__To do__.
Search the listing for "singularCohomology" and copy every line where it appears.

__Available data__.
import Literature.Geometry.ComplexAnalytic.OrdinaryDoublePointLocalisation
import HarnessLib

/-!
# Sign-diagonal symmetries of the quadric act on the middle homology by the determinant; the symmetry acts by that sign on
# the localised monodromy (the local model of Wall's theorem / AGZV II §5.1 for a Morse point and an involution)

Family `hodge`, layer `Literature/Geometry/ComplexAnalytic`; proof file (theorems only, no definition, no named fact). Written
by the prover seat `hodge-nonav-prover-Bx` (g13, cell `hodge-nonav`) for crux K1-B `VeryGeneralSignCommutatorsInHg` of the route
`HodgeConjecture/SignSymmetricPowers` (stmt-HodgeConjecture-19716): the equivariant clause of `HodgeTheory.picardLefschetz_nodalForms_equivariant`
at a node FIXED by a diagonal involution (`σ'^* δ = sgn · δ`, `sgn` the determinant of the tangent action; AGZV II §5.1 Thm. 5.1
(Wall) with Cor. of Thm. 5.2: "`[H](g) = (−1)^{n − d_g} μ_g`", the `ℤ₂`-example p. 124), reduced to its LOCAL MODEL plus an
equivariant localisation datum. Sequel of `OrdinaryDoublePointLocalisation` (antipodal map acts by `(−1)^{n+2}`).

## Contents (all PROVED)

* `map_negSingle_fibre_two`, `map_negCoords_fibre_two` — on the affine quadric `F = {Σ_{i<n+2} zᵢ² = 1}` a map changing the
  signs of the coordinates in a finite set `S` acts on `H_{n+1}(F; 𝔽)` (`𝔽` a field of characteristic zero) by `(−1)^{|S|}` —
  the determinant of the diagonal matrix (one sign change is conjugate, by a plane rotation, to the rotation of the last coordinate
  by `−1`, killed by `1 + τ`; two sign changes are a plane rotation, homotopic to the identity).
* `map_eq_smul_on_range_of_equivariant` — **the symmetry acts by that sign on the localised monodromy**: if `Y = A ∪ B`, `h` is
  the identity on `B` with `h(A) ⊆ A`, `σ : Y → Y` preserves `A` and COMMUTES with `h`, and the chart `e : A → F` (injective on
  `H_{n+1}`) intertwines `σ|_A` with a map of `F` acting by the scalar `ε` on `H_{n+1}(F)` up to homotopy, then
  `σ^* v = ε v` for every `v ∈ (h^* − 1) H^{n+1}(Y; 𝔽)` (Kronecker duality: `(h_* − 1) H_{n+1}(Y)` lies in the image of
  `H_{n+1}(A)`, on which `σ_*` is `ε`).

What is NOT here: the equivariant geometric datum itself (an equivariant Morse chart and isotopy of the pencil near a node fixed
by the symmetry), and symmetries that are not sign-diagonal in Morse coordinates.

## References

* [ArnoldGuseinzadeVarchenko2012] Arnold, Gusein-Zade, Varchenko, Singularities of Differentiable Maps II, Part I §5.1 Thm. 5.1,
  Thm. 5.2 and Corollary, Example (`ℤ₂`) (held text p0122–p0124); §1.1 (variation operator).
* [Milnor1968] J. Milnor, Singular Points of Complex Hypersurfaces, §9 Thm. 9.1, Lemma 9.4.
* [HatcherAT2002] A. Hatcher, Algebraic Topology, §3.1 (Kronecker pairing), §2.1 Thm. 2.20.
-/

noncomputable section

open ContinuousMap Set CategoryTheory
open Literature.AlgebraicTopology.SingularHomology

namespace Literature.Geometry.ComplexAnalytic

namespace PhamBrieskorn

/-! ### §1 Sign changes of coordinates on the quadric act by the determinant -/

section Quadric

variable {n : ℕ} (𝔽 : Type) [Field 𝔽] [CharZero 𝔽]

/-- All exponents of the quadric are non-zero. [folklore] -/
private theorem two_ne_zero_exponents' (i : Fin (n + 2)) : (fun _ : Fin (n + 2) ↦ (2 : ℕ)) i ≠ 0 := by
  simp

/-- **One sign change acts by `−1`** on `H_{n+1}` of the quadric `Σ zᵢ² = 1`: the sign change of the last coordinate is the
rotation by the primitive square root of unity `−1` (killed by `1 + τ`, `sum_pow_map_rotateFibre_eq_zero`); the sign change of
another coordinate `i` differs from it by the sign change of the pair `(i, last)`, a plane rotation homotopic to the identity.
[cite: ArnoldGuseinzadeVarchenko2012, Part I §5.1 Example (held text p0124)] [cite: Milnor1968, §9 Lemma 9.4] -/
theorem map_negSingle_fibre_two (i : Fin (n + 2))
    (g : C(fibre (fun _ : Fin (n + 2) ↦ (2 : ℕ)), fibre (fun _ : Fin (n + 2) ↦ (2 : ℕ))))
    (hg : ∀ z j, ((g z : fibre _) : Fin (n + 2) → ℂ) j =
      if j = i then -(z : Fin (n + 2) → ℂ) j else (z : Fin (n + 2) → ℂ) j)
    (x : singularHomology 𝔽 𝔽 (fibre (fun _ : Fin (n + 2) ↦ (2 : ℕ))) (n + 1)) :
    (singularHomology.map 𝔽 𝔽 g (n + 1)).hom x = -x := by
  have hζ : IsPrimitiveRoot (-1 : ℂ) ((fun _ : Fin (n + 2) ↦ (2 : ℕ)) (Fin.last (n + 1))) := by
    simpa using IsPrimitiveRoot.neg_one 0 (by norm_num)
  let ρ : C(fibre (fun _ : Fin (n + 2) ↦ (2 : ℕ)), fibre (fun _ : Fin (n + 2) ↦ (2 : ℕ))) :=
    (rotateFibre (fun _ : Fin (n + 2) ↦ (2 : ℕ)) two_ne_zero_exponents' ⟨-1, hζ.pow_eq_one⟩ :
      C(fibre (fun _ : Fin (n + 2) ↦ (2 : ℕ)), fibre (fun _ : Fin (n + 2) ↦ (2 : ℕ))))
  have hρ : ∀ z j, ((ρ z : fibre _) : Fin (n + 2) → ℂ) j =
      if j = Fin.last (n + 1) then -(z : Fin (n + 2) → ℂ) j else (z : Fin (n + 2) → ℂ) j := by
    intro z j
    change rotateFun (-1) (z : Fin (n + 2) → ℂ) j = _
    refine Fin.lastCases ?_ (fun k ↦ ?_) j
    · rw [rotateFun_last]; simp
    · rw [rotateFun_castSucc]; simp [Fin.castSucc_ne_last]
  -- `g ≃ ρ`
  have hgρ : g.Homotopic ρ := by
    by_cases hi : i = Fin.last (n + 1)
    · subst hi
      have : g = ρ := by ext z j; rw [hg, hρ]
      rw [this]
    · -- `g = negPair(i, last) ∘ ρ`
      have hcomp : g = (negPairFibre (fun _ : Fin (n + 2) ↦ (2 : ℕ)) hi rfl rfl :
          C(fibre (fun _ : Fin (n + 2) ↦ (2 : ℕ)), fibre (fun _ : Fin (n + 2) ↦ (2 : ℕ)))).comp ρ := by
        ext z j
        rw [hg, ContinuousMap.comp_apply]
        change _ = (fun k : Fin (n + 2) ↦ if k = i ∨ k = Fin.last (n + 1) then -((ρ z : fibre _) : Fin (n + 2) → ℂ) k
          else ((ρ z : fibre _) : Fin (n + 2) → ℂ) k) j
        simp only [hρ]
        by_cases h1 : j = i
        · subst h1; simp [hi]
        · by_cases h2 : j = Fin.last (n + 1)
          · subst h2; simp [h1]
          · simp [h1, h2]
      rw [hcomp]
      simpa using (negPairFibre_homotopic_id (fun _ : Fin (n + 2) ↦ (2 : ℕ)) hi rfl rfl).symm.comp
        (ContinuousMap.Homotopic.refl ρ)
  rw [singularHomology.map_eq_of_homotopic 𝔽 𝔽 hgρ]
  have hsum := sum_pow_map_rotateFibre_eq_zero 𝔽 two_ne_zero_exponents' hζ x
  simp only [Finset.sum_range_succ, Finset.sum_range_zero, zero_add, pow_zero, pow_one, Module.End.one_apply] at hsum
  exact eq_neg_of_add_eq_zero_right hsum

/-- **Sign changes of the coordinates in a finite set `S` act on `H_{n+1}` of the quadric by `(−1)^{|S|}`** — the determinant
of the diagonal `±1` matrix (induction on `S`: `g_{insert i S} = neg_i ∘ g_S`). For `S = univ` this is the antipodal map
(`map_antipodal_fibre_two`). [cite: ArnoldGuseinzadeVarchenko2012, Part I §5.1 Thm. 5.1 and Example (held text p0122–p0124)] -/
theorem map_negCoords_fibre_two (S : Finset (Fin (n + 2)))
    (g : C(fibre (fun _ : Fin (n + 2) ↦ (2 : ℕ)), fibre (fun _ : Fin (n + 2) ↦ (2 : ℕ))))
    (hg : ∀ z j, ((g z : fibre _) : Fin (n + 2) → ℂ) j =
      if j ∈ S then -(z : Fin (n + 2) → ℂ) j else (z : Fin (n + 2) → ℂ) j)
    (x : singularHomology 𝔽 𝔽 (fibre (fun _ : Fin (n + 2) ↦ (2 : ℕ))) (n + 1)) :
    (singularHomology.map 𝔽 𝔽 g (n + 1)).hom x = ((-1 : 𝔽) ^ S.card) • x := by
  classical
  induction S using Finset.induction_on generalizing g x with
  | empty =>
    have : g = ContinuousMap.id _ := by ext z j; rw [hg]; simp
    rw [this, singularHomology.map_id, Finset.card_empty, pow_zero, one_smul]; rfl
  | insert i S hiS ih =>
    -- `g = neg_i ∘ g_S`
    let gS : C(fibre (fun _ : Fin (n + 2) ↦ (2 : ℕ)), fibre (fun _ : Fin (n + 2) ↦ (2 : ℕ))) :=
      ⟨fun z ↦ ⟨fun j ↦ if j ∈ S then -(z : Fin (n + 2) → ℂ) j else (z : Fin (n + 2) → ℂ) j,
          neg_ite_mem_fibre_two (fun j : Fin (n + 2) ↦ j ∈ S) z.2⟩,
        Continuous.subtype_mk (continuous_pi fun j ↦ by
          split_ifs
          · exact ((continuous_apply j).comp continuous_subtype_val).neg
          · exact (continuous_apply j).comp continuous_subtype_val) _⟩
    let gi : C(fibre (fun _ : Fin (n + 2) ↦ (2 : ℕ)), fibre (fun _ : Fin (n + 2) ↦ (2 : ℕ))) :=
      ⟨fun z ↦ ⟨fun j ↦ if j = i then -(z : Fin (n + 2) → ℂ) j else (z : Fin (n + 2) → ℂ) j,
          neg_ite_mem_fibre_two (fun j : Fin (n + 2) ↦ j = i) z.2⟩,
        Continuous.subtype_mk (continuous_pi fun j ↦ by
          split_ifs
          · exact ((continuous_apply j).comp continuous_subtype_val).neg
          · exact (continuous_apply j).comp continuous_subtype_val) _⟩
    have hcomp : g = gi.comp gS := by
      ext z j
      rw [hg, ContinuousMap.comp_apply]
      change _ = (fun k : Fin (n + 2) ↦ if k = i then -((gS z : fibre _) : Fin (n + 2) → ℂ) k
        else ((gS z : fibre _) : Fin (n + 2) → ℂ) k) j
      simp only [gS, ContinuousMap.coe_mk, Finset.mem_insert]
      by_cases h1 : j = i
      · subst h1; simp [hiS]
      · by_cases h2 : j ∈ S
        · simp [h1, h2]
        · simp [h1, h2]
    rw [hcomp, singularHomology.map_comp, ModuleCat.comp_apply]
    change (singularHomology.map 𝔽 𝔽 gi (n + 1)).hom ((singularHomology.map 𝔽 𝔽 gS (n + 1)).hom x) = _
    rw [ih gS (fun _ _ ↦ rfl) x, map_smul, map_negSingle_fibre_two 𝔽 i gi (fun _ _ ↦ rfl),
      Finset.card_insert_of_notMem hiS, pow_succ, mul_comm, ← smul_smul, neg_one_smul, smul_neg]

end Quadric

/-! ### §2 The symmetry acts by the local sign on the localised monodromy -/

section Equivariant

variable (𝔽 : Type) [Field 𝔽] {Y : Type} [TopologicalSpace Y] {F : Type} [TopologicalSpace F]

/-- **An equivariant localisation datum transfers the local sign to the localised monodromy** (the interface form of
AGZV II §5.1 for a Morse point). Let `Y = A ∪ B` (open), `h : Y → Y` the identity on `B` with `h(A) ⊆ A`; let `σ : Y → Y`
preserve `A` (restriction `σ_A`) and COMMUTE with `h`; let `e : A → F` be injective on `H_m(·; 𝔽)` (`H_m(F)` finite-
dimensional) with `e ∘ σ_A ≃ D ∘ e` for a map `D` of `F` acting on `H_m(F)` by the scalar `ε`. Then `σ^*` acts by `ε` on
`(h^* − 1) H^m(Y; 𝔽)`: `σ^* (h^* x − x) = ε (h^* x − x)`. Proof: `(h_* − 1) H_m(Y)` lies in the image of `H_m(A)`
(`map_sub_self_mem_range_of_eqOn`), on which `σ_*` is `ε` (`e_* σ_{A*} = D_* e_* = ε e_*`, `e_*` injective), and `σ_*` commutes
with `h_* − 1`; dualise with the Kronecker pairing (bijective over a field).
[cite: ArnoldGuseinzadeVarchenko2012, Part I §5.1 Thm. 5.1 and §1.1 (held text p0122, p0013)] [cite: HatcherAT2002, §3.1 and §2.1 Thm. 2.20] -/
theorem map_eq_smul_on_range_of_equivariant (m : ℕ) (ε : 𝔽)
    {A B : Set Y} (hAo : IsOpen A) (hBo : IsOpen B) (hAB : A ∪ B = univ)
    (h : C(Y, Y)) (hB : ∀ y ∈ B, h y = y) (hA : Set.MapsTo h A A)
    (σ : C(Y, Y)) (σA : C(↥A, ↥A)) (hσA : ∀ a : ↥A, ((σA a : ↥A) : Y) = σ a) (hcomm : h.comp σ = σ.comp h)
    (e : C(↥A, F)) (hinj : Function.Injective (singularHomology.map 𝔽 𝔽 e m).hom)
    (D : C(F, F)) (hD : ∀ y : singularHomology 𝔽 𝔽 F m, (singularHomology.map 𝔽 𝔽 D m).hom y = ε • y)
    (hconj : (e.comp σA).Homotopic (D.comp e))
    (x : singularCohomology 𝔽 𝔽 Y m) :
    (singularCohomology.map 𝔽 𝔽 σ m).hom
        ((singularCohomology.map 𝔽 𝔽 h m).hom x - x) =
      ε • ((singularCohomology.map 𝔽 𝔽 h m).hom x - x) := by
  -- homology: `σ_{A*}` is `ε` on `H_m(A)`
  have hσA' : ∀ a : singularHomology 𝔽 𝔽 (↥A) m, (singularHomology.map 𝔽 𝔽 σA m).hom a = ε • a := by
    intro a
    apply hinj
    change (singularHomology.map 𝔽 𝔽 σA m ≫ singularHomology.map 𝔽 𝔽 e m) a = _
    rw [← singularHomology.map_comp, singularHomology.map_eq_of_homotopic 𝔽 𝔽 hconj, singularHomology.map_comp,
      ModuleCat.comp_apply, map_smul]
    exact hD _
  -- hence `σ_*` is `ε` on the image of `H_m(A) → H_m(Y)`, which contains `(h_* − 1) H_m(Y)`
  have hincl : σ.comp (subsetIncl A) = (subsetIncl A).comp σA := by
    ext a
    exact (hσA a).symm
  have hσim : ∀ z : singularHomology 𝔽 𝔽 Y m,
      (singularHomology.map 𝔽 𝔽 σ m).hom ((singularHomology.map 𝔽 𝔽 h m).hom z - z) =
        ε • ((singularHomology.map 𝔽 𝔽 h m).hom z - z) := by
    intro z
    obtain ⟨a, ha⟩ := singularHomology.map_sub_self_mem_range_of_eqOn 𝔽 𝔽 hAo hBo hAB h hB hA m z
    rw [← ha]
    change (singularHomology.map 𝔽 𝔽 (subsetIncl A) m ≫ singularHomology.map 𝔽 𝔽 σ m) a =
      ε • (singularHomology.map 𝔽 𝔽 (subsetIncl A) m).hom a
    rw [← singularHomology.map_comp, hincl, singularHomology.map_comp, ModuleCat.comp_apply]
    change (singularHomology.map 𝔽 𝔽 (subsetIncl A) m).hom ((singularHomology.map 𝔽 𝔽 σA m).hom a) = _
    rw [hσA' a, map_smul]
  -- `σ_*` commutes with `h_*`
  have hcommH : ∀ z : singularHomology 𝔽 𝔽 Y m,
      (singularHomology.map 𝔽 𝔽 h m).hom ((singularHomology.map 𝔽 𝔽 σ m).hom z) =
        (singularHomology.map 𝔽 𝔽 σ m).hom ((singularHomology.map 𝔽 𝔽 h m).hom z) := by
    intro z
    change (singularHomology.map 𝔽 𝔽 σ m ≫ singularHomology.map 𝔽 𝔽 h m) z =
      (singularHomology.map 𝔽 𝔽 h m ≫ singularHomology.map 𝔽 𝔽 σ m) z
    rw [← singularHomology.map_comp, ← singularHomology.map_comp, ← hcomm]
  -- `(h_* − 1)(σ_* z) = ε (h_* − 1) z`
  have e1 : ∀ z : singularHomology 𝔽 𝔽 Y m,
      (singularHomology.map 𝔽 𝔽 h m).hom ((singularHomology.map 𝔽 𝔽 σ m).hom z) -
        (singularHomology.map 𝔽 𝔽 σ m).hom z = ε • ((singularHomology.map 𝔽 𝔽 h m).hom z - z) := fun z ↦ by
    rw [hcommH, ← map_sub, hσim]
  -- dualise with the Kronecker pairing (injective over a field)
  apply kroneckerPairing_injective_of_field 𝔽 Y m
  refine LinearMap.ext fun z ↦ ?_
  simp only [map_smul, map_sub, LinearMap.smul_apply, LinearMap.sub_apply, kroneckerPairing_map]
  rw [← map_sub, ← map_sub, e1 z, map_smul]

end Equivariant

end PhamBrieskorn

end Literature.Geometry.ComplexAnalytic

end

__Result for this exercise__.
    (x : singularCohomology 𝔽 𝔽 Y m) :
    (singularCohomology.map 𝔽 𝔽 σ m).hom
        ((singularCohomology.map 𝔽 𝔽 h m).hom x - x) =
      ε • ((singularCohomology.map 𝔽 𝔽 h m).hom x - x) := by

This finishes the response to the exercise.